GIVEN DATA Block Start

import Summits.QuantumFields.QCD.Theorems.PauliWegnerSeaChiralGluonicCompletionGoldstoneOfHereditaryPin

/-!
# Crux `ChiralGluonicCompletion` (stmt-QuantumFields-17498), line `Sketch` — the continuum stub in GLOBAL form and the
# rev-5 composition over it (lead cycle 3, 2026-08-17)

Stub C2 of the line was registered (rev 3/4) in the LOCAL form a compactness construction outputs: around every positive
tuple a mass box on which, from every subsequence, a further extraction carries `ContinuumBody` for all tuples of the box.
The composition only ever needs the GLOBAL form

  `(C2')  ∀ reg, Hyp N_f reg → (∀ m > 0, ∃ Δ > 0, (reg.scheme m 0 0).HasLatticeMassGap Δ) →
            ∃ φ, ∀ m > 0, ContinuumBody N_f (reg.restrict φ) m`

(one subsequence for all positive tuples, and CONDITIONED on the uniform lattice gap at every positive tuple — C1's
output for the same regularisation — which aligns it with the ∀-regularisation frame of DiagonalSpine's continuum items
`RotationRestoration` 8840 / `CalibratedTightness` 14675 / `MassEquicontinuity` 14676, all conditioned on that gap;
suggestion of the cycle-3 C2 worker), which is WEAKER: `globalContinuum_of_local` below derives the unconditioned global
form from the local one by Lindelöf + the diagonal (`exists_countable_centres`, `continuumBody_transfer`,
`exists_diagonal`), exactly as the landed `CertifiedSeaThresholdGraft.stub_diagonal` does for the full matrix `Body`.
Skeleton rev 5 registers C2 in this form; `chiralGluonicCompletion_of_hereditaryPin_globalContinuum` is its composition:
E* (hereditary pin along a subsequence) → C1 (lattice gap) → C2' → crux, with no diagonal left in the glue
(E is regained from E* ∧ C1 by `exists_restrict_hasGoldstoneBound_of_hereditaryPin`, the package passes to the Goldstone
subsequence by `hyp_restrict`, C2' — fed with C1's gap there — gives one further subsequence for all masses, C1 and
`body_of_parts` finish).
-/

noncomputable section

namespace Summit.QuantumFields.QCD.Theorems.StronglyChiralSubsequence

open MeasureTheory Filter Topology
open Literature.MathematicalPhysics.QuantumFieldTheory Literature.MathematicalPhysics.QuantumLattice
  Literature.Probability.LatticeModels

variable {Nf : ℕ}

/-- **Transfer of the continuum matrix along eventual reindexings** (the `ContinuumBody` twin of
`CertifiedSeaThresholdGraft.body_transfer`, which is private to its file).  If `Θ₂ j = Θ₁ (θ j)` for all large `j` with
`θ → ∞`, then `ContinuumBody` at `m` along `reg.restrict Θ₁` (renormalisations `z, shift`, OS data `T`, gap `Δ`) gives it
along `reg.restrict Θ₂` with `z ∘ θ, shift ∘ θ` and the same `T, Δ`: asymptotic scaling reads `β_k, a_k`, the branch clause
reads `m_f(k)`, and the `k`-th lattice Schwinger function of `(reg.restrict Θ).scheme m z shift` is definitionally the
`Θ k`-th one of `reg.scheme m` with the renormalisations frozen at their `k`-th values. [folklore] -/
theorem continuumBody_transfer (reg : QCDRegularisation Nf) (m : Fin Nf → ℝ) {Θ₁ Θ₂ θ : ℕ → ℕ}
    (hΘ₁ : StrictMono Θ₁) (hΘ₂ : StrictMono Θ₂) (hθ : Tendsto θ atTop atTop)
    (heq : ∀ᶠ j in atTop, Θ₂ j = Θ₁ (θ j)) (h : ContinuumBody Nf (reg.restrict Θ₁ hΘ₁.tendsto_atTop) m) :
    ContinuumBody Nf (reg.restrict Θ₂ hΘ₂.tendsto_atTop) m := by
  obtain ⟨z, shift, T, ⟨hAS, hmq, hconv⟩, hNT, hNG, hPS, Δ, hΔ, hgap⟩ := h
  refine ⟨fun s j => z s (θ j), fun s j => shift s (θ j), T, ⟨?_, ?_, ?_⟩, hNT, hNG, hPS, Δ, hΔ, hgap⟩
  · -- asymptotic scaling reads `β_k, a_k`
    obtain ⟨Λ, hΛ, ht⟩ := hAS
    refine ⟨Λ, hΛ, (ht.comp hθ).congr' ?_⟩
    filter_upwards [heq] with j hj
    show reg.β (Θ₁ (θ j)) - afBeta Nf Λ (reg.a (Θ₁ (θ j))) = reg.β (Θ₂ j) - afBeta Nf Λ (reg.a (Θ₂ j))
    rw [hj]
  · -- the physical-branch condition reads `m_f(k)`
    intro fl
    filter_upwards [hθ.eventually (hmq fl), heq] with j hj hj'
    show -1 < reg.mcrit (Θ₂ j) + reg.a (Θ₂ j) * m fl / reg.Zm (Θ₂ j)
    rw [hj']
    exact hj
  · -- the lattice Schwinger functions read the `k`-th data, definitionally
    intro n hn σ f F hF hoff
    refine ((hconv n hn σ f F hF hoff).comp hθ).congr' ?_
    filter_upwards [heq] with j hj
    show qcdLatticeSchwinger (reg.scheme m (fun s _ => z s (θ j)) (fun s _ => shift s (θ j))) (Θ₁ (θ j)) n σ f =
      qcdLatticeSchwinger (reg.scheme m (fun s _ => z s (θ j)) (fun s _ => shift s (θ j))) (Θ₂ j) n σ f
    rw [hj]

/-- **Countably many centres suffice** (Lindelöf; the positive-orthant case of the private
`CertifiedSeaThresholdGraft.exists_countable_centres`).  Given radii `ε m₀ > 0` for the positive tuples `m₀`, a sequence of
positive centres `c i` has every positive tuple in one of the boxes `{m | ∀ f, |m f - c i f| < ε (c i)}`. [folklore] -/
theorem exists_countable_centres (ε : (Fin Nf → ℝ) → ℝ) (hε : ∀ m₀ : Fin Nf → ℝ, (∀ f, 0 < m₀ f) → 0 < ε m₀) :
    ∃ c : ℕ → Fin Nf → ℝ, (∀ i f, 0 < c i f) ∧
      ∀ m : Fin Nf → ℝ, (∀ f, 0 < m f) → ∃ i, ∀ f, |m f - c i f| < ε (c i) := by
  obtain ⟨t, htU, htc, hUt⟩ := TopologicalSpace.countable_cover_nhdsWithin
    (s := {m : Fin Nf → ℝ | ∀ f, 0 < m f}) (f := fun x => Metric.ball x (ε x))
    fun x hx => mem_nhdsWithin_of_mem_nhds (Metric.ball_mem_nhds x (hε x hx))
  obtain ⟨c, hc⟩ := (htc.insert (fun _ => 1 : Fin Nf → ℝ)).exists_eq_range (Set.insert_nonempty _ _)
  refine ⟨c, fun i => ?_, fun m hm => ?_⟩
  · have hci : c i ∈ insert (fun _ => 1 : Fin Nf → ℝ) t := by rw [hc]; exact Set.mem_range_self i
    rcases Set.mem_insert_iff.1 hci with h | h
    · rw [h]; exact fun _ => one_pos
    · exact htU h
  · have hmU : m ∈ {m : Fin Nf → ℝ | ∀ f, 0 < m f} := hm
    obtain ⟨x, hx, hmx⟩ := Set.mem_iUnion₂.1 (hUt hmU)
    have hxc : x ∈ Set.range c := by rw [← hc]; exact Set.mem_insert_of_mem _ hx
    obtain ⟨i, rfl⟩ := hxc
    refine ⟨i, fun f => ?_⟩
    have h := (dist_pi_lt_iff (hε _ (htU hx))).1 (Metric.mem_ball.1 hmx) f
    rwa [Real.dist_eq] at h

/-- **Local ⟹ global continuum half** (one subsequence for all positive tuples).  If around every positive tuple there is
a mass box on which, from EVERY subsequence of `reg`, a further extraction carries `ContinuumBody` for all positive
tuples of the box, then ONE subsequence of `reg` carries `ContinuumBody` at every positive tuple: countably many boxes
cover the orthant, and the diagonal runs over "`ContinuumBody` on the `i`-th box along `reg.restrict Θ`", reachable by
extraction and stable under eventual reindexing (`continuumBody_transfer`).  So the GLOBAL form of stub C2 (rev 5) is
weaker than the LOCAL form registered at rev 3/4. [folklore] -/
theorem globalContinuum_of_local (reg : QCDRegularisation Nf)
    (hloc : ∀ m₀ : Fin Nf → ℝ, (∀ f, 0 < m₀ f) → ∃ ε : ℝ, 0 < ε ∧
      ∀ (ψ : ℕ → ℕ) (hψ : StrictMono ψ), ∃ (φ : ℕ → ℕ) (hφ : StrictMono φ),
        ∀ m : Fin Nf → ℝ, (∀ f, 0 < m f) → (∀ f, |m f - m₀ f| < ε) →
          ContinuumBody Nf (reg.restrict (ψ ∘ φ) (hψ.comp hφ).tendsto_atTop) m) :
    ∃ φ : ℕ → ℕ, ∃ hφ : StrictMono φ, ∀ m : Fin Nf → ℝ, (∀ f, 0 < m f) →
      ContinuumBody Nf (reg.restrict φ hφ.tendsto_atTop) m := by
  choose! ε hε hH using hloc
  obtain ⟨c, hc, hcov⟩ := exists_countable_centres ε hε
  obtain ⟨Φ, hΦ, hP⟩ := exists_diagonal
    (P := fun i Θ => ∀ hΘ : StrictMono Θ, ∀ m : Fin Nf → ℝ, (∀ f, 0 < m f) →
      (∀ f, |m f - c i f| < ε (c i)) → ContinuumBody Nf (reg.restrict Θ hΘ.tendsto_atTop) m)
    (fun i ψ hψ => by
      obtain ⟨φ, hφ, h⟩ := hH (c i) (hc i) ψ hψ
      exact ⟨φ, hφ, fun _ m hm hmi => h m hm hmi⟩)
    (fun i Θ₁ Θ₂ θ hΘ₁ _ hθ heq h hΘ₂ m hm hmi =>
      continuumBody_transfer reg m hΘ₁ hΘ₂ hθ heq (h hΘ₁ m hm hmi))
  exact ⟨Φ, hΦ, fun m hm => (hcov m hm).elim fun i hi => hP i hΦ m hm hi⟩

/-! ## The rev-5 composition of line `Sketch`: E* → C1 → C2' → crux -/

/-- **The composition of line `Sketch`, skeleton rev 5.**  A conditional theorem whose three hypotheses are verbatim the
registered stubs of rev 5: (E*) along some subsequence the pin holds hereditarily, (C1) the signed lattice gap at every
positive tuple at the given critical line, (C2') ONE subsequence carrying the continuum half at every positive tuple.
Proof: E* ∧ C1 give a Goldstone subsequence `reg.restrict θ` (`exists_restrict_hasGoldstoneBound_of_hereditaryPin`), which
inherits the package (`hyp_restrict`); C2' along it gives `φ₁`; the Goldstone bound, hence the package and the pin, pass to
`(reg.restrict θ).restrict φ₁`, where C1 supplies the lattice gap and `body_of_parts` the matrix of `QCDOf`. -/
theorem chiralGluonicCompletion_of_hereditaryPin_globalContinuum : (∀ Nf : ℕ, Nf = 2 ∨ Nf = 3 → ∀ reg : QCDRegularisation Nf, Hyp Nf reg → ∃ φ : ℕ → ℕ, ∃ hφ : StrictMono φ, ∀ (ψ : ℕ → ℕ) (hψ : StrictMono ψ), ((reg.restrict φ hφ.tendsto_atTop).restrict ψ hψ.tendsto_atTop).IsChiralAtZero) → (∀ Nf : ℕ, Nf = 2 ∨ Nf = 3 → ∀ reg : QCDRegularisation Nf, Hyp Nf reg → ∀ m : Fin Nf → ℝ, (∀ f, 0 < m f) → ∃ Δ > 0, (reg.scheme m 0 0).HasLatticeMassGap Δ) → (∀ Nf : ℕ, Nf = 2 ∨ Nf = 3 → ∀ reg : QCDRegularisation Nf, Hyp Nf reg → (∀ m : Fin Nf → ℝ, (∀ f, 0 < m f) → ∃ Δ > 0, (reg.scheme m 0 0).HasLatticeMassGap Δ) → ∃ φ : ℕ → ℕ, ∃ hφ : StrictMono φ, ∀ m : Fin Nf → ℝ, (∀ f, 0 < m f) → ContinuumBody Nf (reg.restrict φ hφ.tendsto_atTop) m) → Summit.QuantumFields.QCD.Theses.PauliWegnerSea.ChiralGluonicCompletion := by
  intro hE hC1 hC2 Nf hNf hex
  obtain ⟨reg, hH⟩ := hex
  -- E* ∧ C1: a Goldstone subsequence, carrying the package
  obtain ⟨φ, hφ, hher⟩ := hE Nf hNf reg hH
  obtain ⟨θ, hθ, hG⟩ := exists_restrict_hasGoldstoneBound_of_hereditaryPin reg φ hφ hher (hC1 Nf hNf reg hH)
  have hH₀ : Hyp Nf (reg.restrict θ hθ.tendsto_atTop) := hyp_restrict reg θ hθ hH hG
  -- C2' (fed with C1's gap along `θ`): one further subsequence for all masses; Goldstone bound and package ride along
  obtain ⟨φ₁, hφ₁, hcont⟩ := hC2 Nf hNf _ hH₀ (hC1 Nf hNf _ hH₀)
  have hG₁ : ((reg.restrict θ hθ.tendsto_atTop).restrict φ₁ hφ₁.tendsto_atTop).HasGoldstoneBound :=
    hG.restrict φ₁ hφ₁.tendsto_atTop
  have hH₁ : Hyp Nf ((reg.restrict θ hθ.tendsto_atTop).restrict φ₁ hφ₁.tendsto_atTop) :=
    hyp_restrict _ φ₁ hφ₁ hH₀ hG₁
  unfold QCDOf
  exact ⟨(reg.restrict θ hθ.tendsto_atTop).restrict φ₁ hφ₁.tendsto_atTop, hH₁.1, hG₁.isChiralAtZero,
    fun m hm => body_of_parts _ m (hcont m hm) (hC1 Nf hNf _ hH₁ m hm)⟩

/-- The LOCAL form of C2 (rev 3/4 registration) implies the GLOBAL, gap-conditioned form (rev 5), witness by witness
(the lattice-gap hypothesis of the rev-5 stub is simply not used). -/
theorem continuumGlobal_of_continuumLocal
    (hC2 : ∀ Nf : ℕ, Nf = 2 ∨ Nf = 3 → ∀ reg : QCDRegularisation Nf, Hyp Nf reg → ∀ m₀ : Fin Nf → ℝ, (∀ f, 0 < m₀ f) → ∃ ε : ℝ, 0 < ε ∧ ∀ (ψ : ℕ → ℕ) (hψ : StrictMono ψ), ∃ (φ : ℕ → ℕ) (hφ : StrictMono φ), ∀ m : Fin Nf → ℝ, (∀ f, 0 < m f) → (∀ f, |m f - m₀ f| < ε) → ContinuumBody Nf (reg.restrict (ψ ∘ φ) (hψ.comp hφ).tendsto_atTop) m) :
    ∀ Nf : ℕ, Nf = 2 ∨ Nf = 3 → ∀ reg : QCDRegularisation Nf, Hyp Nf reg →
      (∀ m : Fin Nf → ℝ, (∀ f, 0 < m f) → ∃ Δ > 0, (reg.scheme m 0 0).HasLatticeMassGap Δ) →
        ∃ φ : ℕ → ℕ, ∃ hφ : StrictMono φ,
          ∀ m : Fin Nf → ℝ, (∀ f, 0 < m f) → ContinuumBody Nf (reg.restrict φ hφ.tendsto_atTop) m :=
  fun Nf hNf reg hH _ => globalContinuum_of_local reg (hC2 Nf hNf reg hH)

end Summit.QuantumFields.QCD.Theorems.StronglyChiralSubsequence

end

GIVEN DATA Block End

### [EXERCISE DESCRIPTION]
After locating the line that contains "The composition only", please copy exactly every line from the start of the records through it, and nothing else.

### [TASK RESPONSE]
import Summits.QuantumFields.QCD.Theorems.PauliWegnerSeaChiralGluonicCompletionGoldstoneOfHereditaryPin

/-!
# Crux `ChiralGluonicCompletion` (stmt-QuantumFields-17498), line `Sketch` — the continuum stub in GLOBAL form and the
# rev-5 composition over it (lead cycle 3, 2026-08-17)

Stub C2 of the line was registered (rev 3/4) in the LOCAL form a compactness construction outputs: around every positive
tuple a mass box on which, from every subsequence, a further extraction carries `ContinuumBody` for all tuples of the box.
The composition only ever needs the GLOBAL form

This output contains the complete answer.